= Harvey Hicks =

Canadian politician

Harvey Elgin Hicks (June 2, 1865 - February 17, 1940) was a physician and political figure in Manitoba. He represented Lansdowne from 1903 to 1907 in the Legislative Assembly of Manitoba as a Conservative.

==Background==
Born in Milford, Prince Edward County, Canada West, Hicks came to Manitoba in 1891 and studied at Manitoba Medical College. While pursuing his studies there, he also taught school near Griswold, Manitoba. He graduated in 1897 and set up practice in Griswold. Hicks was defeated by Tobias Norris when he ran for reelection to the Manitoba assembly in 1907.

==Britain==
After his term in the assembly, Hicks did post-graduate work in Britain.
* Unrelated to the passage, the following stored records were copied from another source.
import Literature.AlgebraicGeometry.Motives.AbelianVarietyWeilPairingAnalytic
import Literature.AlgebraicGeometry.Motives.AbelianVarietyWeilPairingPullback
import Literature.AlgebraicGeometry.Motives.AbelianVarietyAmpleRiemannForm
import Literature.AlgebraicGeometry.Motives.ComplexTorusEndomorphismAlgebraEquiv
import Literature.Geometry.Kaehler.ComplexTorusRosati
import HarnessLib

/-!
# The Rosati dual of an endomorphism of a complex abelian variety read on the LEVEL-`N` WEIL PAIRINGS of a divisor:
# `ē_N^Θ((d·f) P, Q) = ē_N^Θ(P, f′ Q)` for `ρ_r(f′) = d · G⁻¹ ᵗρ_r(f) G` (Mumford §20 (3) / §21; Lange §2.4 Prop. 2.4.2)

Layer `Literature/AlgebraicGeometry/Motives`, namespace `Literature.AlgebraicGeometry.Motives.AbelianVariety`.
THEOREMS ONLY: no definition, no instance, no named fact, no `sorry` (net Literature debt 0).

THE PRINT.  D. Mumford, *Abelian Varieties* (1970), §20 p. 186, property (3) of `e_n`: «`e_n(f(x), ŷ) = e_n(x, f̂(ŷ))`»,
and §23 p. 228 (functorial properties of `e^L`) / §21: for the Weil pairing `e^L(x, y) = ē_n(x, φ_L(y))` of a polarisation and the Rosati involution
`f ↦ f′ = φ_L⁻¹ f̂ φ_L` one has «`e^L(f x, y) = e^L(x, f′ y)`», and (§21 Thm. 1) `Tr(f f′) > 0` for `f ≠ 0`.
H. Lange, *Abelian Varieties over the Complex Numbers* (2023), §2.4.1 Prop. 2.4.2 (a): «`E(ρ_r(f)(λ), μ) =
E(λ, ρ_r(f′)(μ))` for all `λ, μ ∈ Λ`», Thm. 2.4.9: «`(f, g) ↦ Tr_r(f′g)` is a positive definite symmetric bilinear
form on `End_ℚ(X)`»; §2.7.1 (2.13) / §2.7.4 Exercise (3): the Weil pairing on `X[n]` is `e(2πi n E)`.
J. S. Milne, *Abelian varieties* (1986), §16 pp. 127, 132 («the Riemann form of `λ`», `ē_m^λ`) and §17 (the Rosati
involution).

WHAT IS PROVED, AND HOW IT DEVIATES FROM PRINT.  The tree has no dual abelian variety `Â` and no `f ↦ f̂` on
endomorphisms; instead it has (i) the Rosati involution of a polarised complex torus in the RATIONAL REPRESENTATION,
`ComplexTorus.rosati G A = G⁻¹ ᵗA G` on `End_ℚ(X) = endAlgRat Φ ⊆ M_ι(ℚ)` (`Geometry/Kaehler/ComplexTorusRosati`:
`rosati_mem_endAlgRat`, Prop. 2.4.2 (a) `twoForm_apply_mulVec_rosati_rat`, Thm. 2.4.9 `trace_rosati_mul_self_pos_rat`),
(ii) `End(A) = End(X)` and `End⁰(A) = End_ℚ(X)` for a complex abelian variety uniformised by the torus `X`
(`endRingEquivOfAnalytification`, `endToEndAlgRat`, `Motives/ComplexTorusHomEquivalence`, `…EndomorphismAlgebraEquiv`),
and (iii) the analytic ↔ algebraic Weil-pairing bridge `ē_N^Θ(φ(π v), φ(π u)) = e(2πi N E(Φ v, Φ u))`
(`weilPairingLevel_eq_cexp`, `Motives/AbelianVarietyWeilPairingAnalytic`) for the Néron–Severi form `E` of `[𝒪(Θ)^an]`.
From these, for a complex abelian variety `A` with a uniformisation `φ : X = V/Φ(ℤ^ι) → A(ℂ)`, a Cartier divisor `Θ`
with Appell–Humbert datum `p` (`⟦a_p⟧ = [𝒪(Θ)^an]`) whose form `η = p.form` is a Riemann form (e.g. `Θ` ample,
`isRiemannForm_of_isAmple`), and a rational Gram matrix `G` (`G ⊗ ℝ = latticeGram Φ η`):

* §1 `exists_rosatiDual` — **the Rosati dual exists as an endomorphism after clearing one denominator**: for every
  `f ∈ End(A)` there are `d ∈ ℤ ∖ 0` and `f′ ∈ End(A)` with `ρ_r(f′) = d · rosati G ρ_r(f)` (Lemma 2.4.1: `′` maps
  `End_ℚ(X)` to itself — no Lefschetz theorem, no dual variety);
* §2 `map_apply_proj` — `u(φ(π v)) = φ(π(ρ_r(u) v))`: endomorphisms act on uniformised points through their integer
  matrices;
* §3 **`weilPairingLevel_map_rosatiDual` — `ē_N^Θ((d·f) P, Q) = ē_N^Θ(P, f′ Q)` for ALL `N` and all `P, Q ∈ A[N](ℂ)`**
  (Mumford §20 (3) + §23 read on the tree's carriers: both sides are `e(2πi N η(·,·))` of the two sides of Prop. 2.4.2 (a));
  `exists_rosatiDual_weilPairingLevel` packages §1 + §3;
* §4 positivity on `End(A)` / `End⁰(A)`: `trace_rosati_endToEndAlgRat_mul_self_pos`,
  `trace_rosati_endAlgebraEquiv_mul_self_pos` (`Tr(rosati G ρ_r(x) · ρ_r(x)) > 0` for `x ≠ 0`; Thm. 2.4.9 / Mumford §21
  Thm. 1 transported along `End⁰(A) ≃ End_ℚ(X)`).

USE (cell `hodgecm-mathlib`, D-0151, crux `HLiu418` = stmt-HodgeConjecture-24832, d6 card S2′ «G-ros»): §3 is an ALGEBRAIC
characterisation of the (transcendentally defined) Rosati dual `f′` through Galois-equivariant data (the `ē_N^Θ` of an
`E`-rational `Θ`), from which `Literature/AlgebraicGeometry/ComplexMultiplication/EndFieldCMOfSimpleOverNumberField`
descends `f ↦ f′` to `End⁰_E` and proves that a full-degree endomorphism field of an `E`-simple abelian variety is CM.
The file moves no book (HC_CM is proved only modulo the 7 printed citations until rung 0 closes).

## References
* [MumfordAV1970] D. Mumford, *Abelian Varieties* (1970), §20 (p. 186, property (3) of `e_n`), §21 Thm. 1, §23 (p. 228, functorial properties of e^L).
* [Lange2023AbelianVarietiesComplex] H. Lange, *Abelian Varieties over the Complex Numbers* (2023), §2.4.1 Lemma 2.4.1,
  Prop. 2.4.2, Thm. 2.4.9 (pp. 113–116); §2.7.1 (2.13), §2.7.4 Exercise (3).
* [Milne1986AbelianVarieties] J. S. Milne, *Abelian varieties*, in Cornell–Silverman (1986), §16 (pp. 127, 132), §17.
* [Lang1983AbelianVarieties] S. Lang, *Abelian Varieties*, Ch. VII §2 (the pairing `e_N`).
-/

noncomputable section

open CategoryTheory AlgebraicGeometry Complex
open scoped Matrix
open Literature.Geometry.Kaehler Literature.Geometry.Kaehler.ComplexTorus
open Literature.NumberTheory.Transcendental Literature.AlgebraicGeometry.HodgeTheory

namespace Literature.AlgebraicGeometry.Motives.AbelianVariety

variable {A : AbelianVariety ℂ} {ι : Type} [Fintype ι] [DecidableEq ι] {Φ : (ι → ℝ) ≃L[ℝ] (Fin A.dim → ℂ)}
  {φ : ComplexTorus Φ → ComplexPoints A.X} (hφ : IsAnalytification (Fin A.dim → ℂ) A.X A.dim φ)
  (hadd : ∀ x y, φ (x + y) = φ x * φ y)

/-! ### §1 The Rosati dual of an endomorphism exists (as an endomorphism, after clearing one denominator) -/

include hadd in
/-- **The Rosati dual of an endomorphism is an endomorphism, up to one denominator** (Lange Lemma 2.4.1: `′` is an
anti-involution ON `End_ℚ(X)`): for a Riemann form `η` with rational Gram matrix `G` and `f ∈ End(A)` there are
`d ∈ ℤ ∖ 0` and `f′ ∈ End(A)` with `ρ_r(f′) = d · G⁻¹ ᵗρ_r(f) G` in `M_ι(ℚ)` — `rosati G ρ_r(f) ∈ End_ℚ(X)`
(`rosati_mem_endAlgRat`) is `d⁻¹ ·` an integral element (`exists_zsmul_eq_endRingIntToEndAlgRat`), which IS an
endomorphism of `A` (`endRingEquivOfAnalytification`).
[cite: Lange2023AbelianVarietiesComplex, §2.4.1 Lemma 2.4.1 (p. 113)] [cite: MumfordAV1970, §20 (p. 189, the Rosati involution)] -/
theorem exists_rosatiDual {η : (Fin A.dim → ℂ) [⋀^Fin 2]→L[ℝ] ℝ} (hR : IsRiemannForm Φ η) {G : Matrix ι ι ℚ}
    (hG : G.map (Rat.cast : ℚ → ℝ) = latticeGram Φ η) (f : End A) :
    ∃ (d : ℤ) (f' : End A), d ≠ 0 ∧
      ((endToEndAlgRat hφ hadd f' : endAlgRat Φ) : Matrix ι ι ℚ) =
        d • rosati G ((endToEndAlgRat hφ hadd f : endAlgRat Φ) : Matrix ι ι ℚ) := by
  have hmem : rosati G ((endToEndAlgRat hφ hadd f : endAlgRat Φ) : Matrix ι ι ℚ) ∈ endAlgRat Φ :=
    rosati_mem_endAlgRat Φ hR.1 hR.2.2 hG (endToEndAlgRat hφ hadd f).2
  obtain ⟨M, d, hd, hdM⟩ := exists_zsmul_eq_endRingIntToEndAlgRat (Φ := Φ) ⟨_, hmem⟩
  refine ⟨d, endRingEquivOfAnalytification hφ hadd M, hd, ?_⟩
  rw [endToEndAlgRat_apply, RingEquiv.symm_apply_apply]
  have := congrArg (fun P : endAlgRat Φ => (P : Matrix ι ι ℚ)) hdM
  simpa using this.symm

/-! ### §2 Endomorphisms on the uniformised points: `u(φ(π v)) = φ(π(ρ_r(u) v))` -/

include hadd in
/-- **An endomorphism `u` of `A` acts on the uniformised point `φ(π v)` through its integer matrix**: `u(φ(π v)) =
φ(π(ρ_r(u)_ℝ v))` (`endRingEquivOfAnalytification_symm_spec` + `mapMatrix_proj`).
[cite: Lange2023AbelianVarietiesComplex, §1.1.2 (pp. 9–10) and §2.1.4 Cor. 2.1.17] -/
theorem map_apply_proj (u : End A) (v : ι → ℝ) :
    AlgPoints.map u.hom.hom.hom (φ (proj Φ v)) =
      φ (proj Φ ((((endRingEquivOfAnalytification hφ hadd).symm u : endRingInt Φ) : Matrix ι ι ℤ).map
        (Int.cast : ℤ → ℝ) *ᵥ v)) := by
  rw [← endRingEquivOfAnalytification_symm_spec hφ hadd u (proj Φ v), mapMatrix_proj]

/-! ### §3 The level-`N` adjunction `ē_N^Θ((d·f) P, Q) = ē_N^Θ(P, f′ Q)` -/

omit [Fintype ι] [DecidableEq ι] in
/-- `ℤ → ℚ → ℝ` casts of an integer matrix. [folklore] -/
private theorem map_intCast_map_ratCast' (M : Matrix ι ι ℤ) :
    (M.map (Int.cast : ℤ → ℚ)).map (Rat.cast : ℚ → ℝ) = M.map (Int.cast : ℤ → ℝ) :=
  Matrix.ext fun i j ↦ Rat.cast_intCast (M i j)

omit [Fintype ι] [DecidableEq ι] in
/-- Casting commutes with integer scalars on integer matrices. [folklore] -/
private theorem map_zsmul_intCast {R : Type*} [Ring R] (d : ℤ) (M : Matrix ι ι ℤ) :
    (d • M).map (Int.cast : ℤ → R) = d • M.map (Int.cast : ℤ → R) := by
  ext i j
  simp [Matrix.smul_apply, zsmul_eq_mul, Int.cast_mul]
In 1910, he joined the staff of the Brandon Mental Hospital and, in 1915, he became superintendent for the facility. Despite his age, he was allowed to serve in the Canadian Armed Forces near the end of World War I. After the war, Hicks returned to practice in Griswold until his retirement in 1926. He ran again unsuccessfully for the Lansdowne seat in 1920 and again in a 1928 by-election, and in Rockwood in 1922.

==Hicks's Passing==
Hicks died at home in Griswold and was buried in Brandon.